The Case for Free Money
The New Yorker, by James Surowiecki
In the mid-nineteen-seventies, the Canadian province of Manitoba ran an unusual experiment: it started just handing out money to some of its citizens. The town of Dauphin, for instance, sent checks to thousands of residents every month, in order to guarantee that all of them received a basic income. The goal of the project, called Mincome, was to see what happened. Did people stop working? Did poor people spend foolishly and stay in poverty? But, after a Conservative government ended the project, in 1979, Mincome was buried. Decades later, Evelyn Forget, an economist at the University of Manitoba, dug up the numbers. And what she found was that life in Dauphin improved markedly. Hospitalization rates fell. More teen-agers stayed in school. And researchers who looked at Mincome’s impact on work rates discovered that they had barely dropped at all. The program had worked about as well as anyone could have hoped.
Mincome was a prototype of an idea that came to the fore in the sixties, and that is now popular again among economists and policy folks: a basic income guarantee. There are many versions of the idea, but the most interesting is what’s called a universal basic income: every year, every adult citizen in the U.S. would receive a stipend-ten thousand dollars is a number often mentioned. (Children would receive a smaller allowance.)
One striking thing about guaranteeing a basic income is that it’s always had support both on the left and on the right-albeit for different reasons. Martin Luther King embraced the idea, but so did the right-wing economist Milton Friedman, while the Nixon Administration even tried to get a basic-income guarantee through Congress. These days, among younger thinkers on the left, the U.B.I. is seen as a means to ending poverty, combatting rising inequality, and liberating workers from the burden of crappy jobs. For thinkers on the right, the U.B.I. seems like a simpler, and more libertarian, alternative to the thicket of anti-poverty and social-welfare programs.

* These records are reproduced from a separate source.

/-- For an integrable real field, the squared modulus of a Fourier coefficient of the
complexification is the sum over components: `‖𝓕(complexify ∘ v)(k)‖² = ∑ᵢ ‖𝓕(vᵢ)(k)‖²`
(`Torus.mFourierCoeff_complexify_apply`). [folklore] -/
theorem enorm_sq_mFourierCoeff_complexify_eq_sum {v : UnitAddTorus d → EuclideanSpace ℝ d}
    (hv : Integrable v volume) (k : d → ℤ) :
    ‖mFourierCoeff (FunctionSpaces.EuclideanSpace.complexify ∘ v) k‖ₑ ^ 2 =
      ∑ i, ‖mFourierCoeff (fun x => (v x i : ℂ)) k‖ₑ ^ 2 := by
  rw [FunctionSpaces.Torus.enorm_sq_eq_sum_euclidean]
  refine Finset.sum_congr rfl fun i _ => ?_
  rw [FunctionSpaces.Torus.mFourierCoeff_complexify_apply hv k i]

end Spectral

/-! ### Measurability in time along a Leray–Hopf solution -/

section Measurability

variable [DecidableEq d] {T ν : ℝ} {f u : ℝ → UnitAddTorus d → EuclideanSpace ℝ d}
  {u₀ : UnitAddTorus d → EuclideanSpace ℝ d}
/-
Copyright (c) 2026. All rights reserved.
Released under Apache 2.0 license as described in the file LICENSE.
Authors: abc-iut cell, seat abc-iut-w5-d024 (gen 5).
-/
import Mathlib.GroupTheory.SchurZassenhaus
import Mathlib.Topology.Algebra.ClopenNhdofOne
import Mathlib.Topology.Algebra.OpenSubgroup
import Mathlib.CategoryTheory.CofilteredSystem
import Mathlib.CategoryTheory.Filtered.Basic

/-!
# The profinite Schur–Zassenhaus theorem: existence of a closed complement

Let `G` be a profinite group (compact, Hausdorff, totally disconnected topological group) and `P ⊴ G` a
closed normal subgroup such that, in every finite continuous quotient `G ⧸ V` (`V` open normal), the
image of `P` has order prime to its index — e.g. `P` pro-`p` and `G ⧸ P` pro-`p′`.  Then `P` has a
CLOSED COMPLEMENT: a closed subgroup `C ≤ G` with `C ⊓ P = ⊥` and `P · C = G`
(`exists_closed_isComplement'_of_coprime`).

Proof: at each open normal level `V`, Mathlib's finite Schur–Zassenhaus theorem
(`Subgroup.exists_right_complement'_of_coprime`) provides complements of the image of `P` in `G ⧸ V`;
recorded inside `G` as subgroups `K ⊇ V` whose image is such a complement, they form an inverse system of
nonempty finite sets under `K ↦ K ⊔ V` (the image of a complement under `G ⧸ V′ → G ⧸ V` is again a
complement, by the coprimality of the orders — `isComplement'_map_of_coprime`), which has a thread
`(K_V)_V` by `nonempty_sections_of_finite_cofiltered_system`; the closed subgroup `C = ⨅_V K_V` meets `P`
trivially (an element of `C ∩ P` dies in every `G ⧸ V`) and `P · C = G` by compactness (for `g ∈ G` the
closed sets `{k ∈ K_V | g k⁻¹ ∈ P}` are nonempty and directed).

This is the existence half of [cite: RibesZalesskii2010, Thm 2.3.15] (profinite Schur–Zassenhaus);
motivation in the abc-iut cell: the splitting of the wild inertia sequence `1 → P_F → Γ_F → Γ_F/P_F → 1`
of a `p`-adic field (GAP row G-L3d2g2-1 / fact F-1977 at `Γ_F`).  Classical, Mathlib-only; no
definitions (the inverse system is a `let` inside the proof); nothing here concerns [IUTchIII] Cor. 3.12.
-/

open CategoryTheory
open scoped Pointwise

namespace Literature.GroupTheory

open Subgroup

/-! ### Images of complements -/

section Algebra

variable {F₁ F₂ : Type*} [Group F₁] [Group F₂]

/-- **The image of a complement is a complement (coprime case).** Let `f : F₁ → F₂` be a surjective
homomorphism, `N ⊴ F₁` with complement `C`, and suppose `|f(N)|` is prime to `|C|`. Then `f(C)` is a
complement of `f(N)`. (The elementary step behind the compatibility of Schur–Zassenhaus complements in
an inverse system.) [cite: RibesZalesskii2010, Thm 2.3.15] -/
theorem isComplement'_map_of_coprime (f : F₁ →* F₂) (hf : Function.Surjective f)
    {N C : Subgroup F₁} [N.Normal] (h : IsComplement' N C)
    (hcop : Nat.Coprime (Nat.card (N.map f)) (Nat.card C)) :
    IsComplement' (N.map f) (C.map f) := by
  haveI hNf : (N.map f).Normal := Subgroup.Normal.map inferInstance f hf
  have hsup : N.map f ⊔ C.map f = ⊤ := by
    rw [← Subgroup.map_sup, h.sup_eq_top]
    exact Subgroup.map_top_of_surjective f hf
  have hmul : ((N.map f : Subgroup F₂) : Set F₂) * ((C.map f : Subgroup F₂) : Set F₂) = Set.univ := by
    rw [← Subgroup.normal_mul, hsup, Subgroup.coe_top]
  exact isComplement'_of_disjoint_and_mul_eq_univ
    (Subgroup.disjoint_of_coprime_natCard (hcop.coprime_dvd_right (C.card_map_dvd f))) hmul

There are signs that the U.B.I. may be an idea whose time has come. Switzerland held a referendum on a basic income last week (though it lost badly); Finland is going to run a U.B.I. experiment next year; and Y-Combinator, a Silicon Valley incubator firm, is sponsoring a similar test in Oakland. Why now? In the U.S., the new interest in the U.B.I. is driven in part by anxiety about how automation will affect workers. Bhaskar Sunkara, the publisher of the socialist magazine Jacobin, told me, “People are fearful of becoming redundant, and there’s this sense that the economy can’t be built to provide jobs for everyone.” In the short run, concerns about robots taking all our jobs are probably overstated. But the appeal of a basic income – a kind of Social Security for everyone – is easy to understand. It’s easy to administer; it avoids the paternalism of social-welfare programs that tell people what they can and cannot buy with the money they’re given; and, if it’s truly universal, it could help destigmatize government assistance. As Sunkara puts it, “Universal programs build social solidarity, and they become politically easier to defend.”

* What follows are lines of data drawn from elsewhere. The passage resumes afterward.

/-- `partialP_w_eq` (explicit computation / helper for the third-order witness). [folklore] -/
theorem partialP_w_eq {s : ℝ} (hs : 0 ≤ s) (y : PhaseSpace 3) :
    partialP 0 (w s) y = (partialP 0 (cf s) y - partialP 0 (cf s) (y.1, -y.2)) / 2 :=
  partialP_evenPart 3 ((contDiff_cf hs).of_le (by exact_mod_cast le_top)) 0 y

/-- `partialP_w_flip` (explicit computation / helper for the third-order witness). [folklore] -/
theorem partialP_w_flip (s : ℝ) (y : PhaseSpace 3) : partialP 0 (w s) (y.1, -y.2) = -partialP 0 (w s) y := by
  have h := partialP_comp_momentumReversal 3 (w s) 0 y
  have hfun : (fun z : PhaseSpace 3 => w s (z.1, -z.2)) = w s := funext fun z => w_flip s z
  rw [hfun] at h
  linarith

/-- `integrable_sq_partialP_cf` (explicit computation / helper for the third-order witness). [folklore] -/
theorem integrable_sq_partialP_cf (γ : ℝ) {s : ℝ} (hs : 0 ≤ s) {T : ℝ} (hT : 0 < T) :
    Integrable (fun y => (partialP 0 (cf s) y) ^ 2) (μ3 γ T) := by
  have h := integrable_sq_partialP_currentFlow one_pos one_pos zero_le_one γ 3 1 0 hs hT
  rw [← cf_eq γ] at h
  rw [integrable_gibbsWeight_iff]
  refine h.congr (ae_of_all _ fun x => ?_)
  simp only [OscillatorChain.gibbsDensity]
  rw [mul_comm, neg_div]

/-- `integrable_sq_partialP_cf_flip` (explicit computation / helper for the third-order witness). [folklore] -/
theorem integrable_sq_partialP_cf_flip (γ : ℝ) {s : ℝ} (hs : 0 ≤ s) {T : ℝ} (hT : 0 < T) :
    Integrable (fun y : PhaseSpace 3 => (partialP 0 (cf s) (y.1, -y.2)) ^ 2) (μ3 γ T) := by
  have h := integrable_sq_partialP_cf γ hs hT
  have hmp := measurePreserving_momentumReversal_gibbsWeight (ω₂ := 1) (lam := 1) (β := 1) γ 3 T
  exact (hmp.integrable_comp h.aestronglyMeasurable).mpr h

/-- `continuous_partialP_cf` (explicit computation / helper for the third-order witness). [folklore] -/
theorem continuous_partialP_cf {s : ℝ} (hs : 0 ≤ s) : Continuous (partialP 0 (cf s)) :=
  continuous_partialP ((contDiff_cf hs).of_le (by exact_mod_cast le_top) : ContDiff ℝ 1 (cf s)) one_ne_zero 0

/-- `continuous_partialP_w` (explicit computation / helper for the third-order witness). [folklore] -/
theorem continuous_partialP_w {s : ℝ} (hs : 0 ≤ s) : Continuous (partialP 0 (w s)) :=
  continuous_partialP ((contDiff_w hs).of_le (by exact_mod_cast le_top) : ContDiff ℝ 1 (w s)) one_ne_zero 0

/-- `integrable_sq_partialP_w` (explicit computation / helper for the third-order witness). [folklore] -/
theorem integrable_sq_partialP_w (γ : ℝ) {s : ℝ} (hs : 0 ≤ s) {T : ℝ} (hT : 0 < T) :
    Integrable (fun y => (partialP 0 (w s) y) ^ 2) (μ3 γ T) := by
  have ha := integrable_sq_partialP_cf γ hs hT
  have hb := integrable_sq_partialP_cf_flip γ hs hT
  refine ((ha.add hb).div_const 2).mono' ((continuous_partialP_w hs).pow 2).aestronglyMeasurable
    (ae_of_all _ fun y => ?_)
  rw [Real.norm_eq_abs, abs_of_nonneg (sq_nonneg _), partialP_w_eq hs]
  simp only [Pi.add_apply]
  nlinarith [sq_nonneg (partialP 0 (cf s) y + partialP 0 (cf s) (y.1, -y.2))]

The U.B.I. is often framed as a tool for fighting poverty, but it would have other important benefits. By providing an income cushion, it would increase workers’ bargaining power, potentially driving up wages. It would make it easier for people to take risks with their job choices, and to invest in education. In the U.S. in the seventies, there were small-scale experiments with basic-income guarantees, and they showed that young people with a basic income were more likely to stay in school; in New Jersey, kids’ chances of graduating from high school increased by twenty-five per cent.
Critics of the U.B.I. argue that handing people cash, instead of targeted aid (like food stamps), means that much of the money will be wasted, and that a basic income will take away the incentive to work, lowering G.D.P. and giving us a nation of lazy, demoralized people. But the example of the many direct-cash-grant programs in the developing world suggests that, as the Columbia economist Chris Blattman puts it, “the poor do not waste grants.” As for the work question, most of the basic-income experiments suggest that the disincentive effect wouldn’t be large; in Manitoba, working hours for men dropped by just one per cent. It’s certainly true that the U.B.I. would make it easier for people to think twice about taking unrewarding jobs. But that’s a good consequence, not a bad one.
A basic income would not be cheap – depending on how the program was structured, it would likely cost at least twelve to thirteen per cent of G.D.P. And, given the state of American politics, that renders the U.B.I. politically impossible for the time being. Yet the most popular social-welfare programs in the U.S. all seemed utopian at first. Until the nineteen-twenties, no state in the union offered any kind of old-age pension; by 1935, we had Social Security. Guaranteed health care for seniors was attacked as unworkable and socialist; now Medicare is uncontroversial. If the U.B.I. comes to be seen as a kind of insurance against a radically changing job market, rather than simply as a handout, the politics around it will change. When this happens, it’s easy to imagine a basic income going overnight from completely improbable to totally necessary.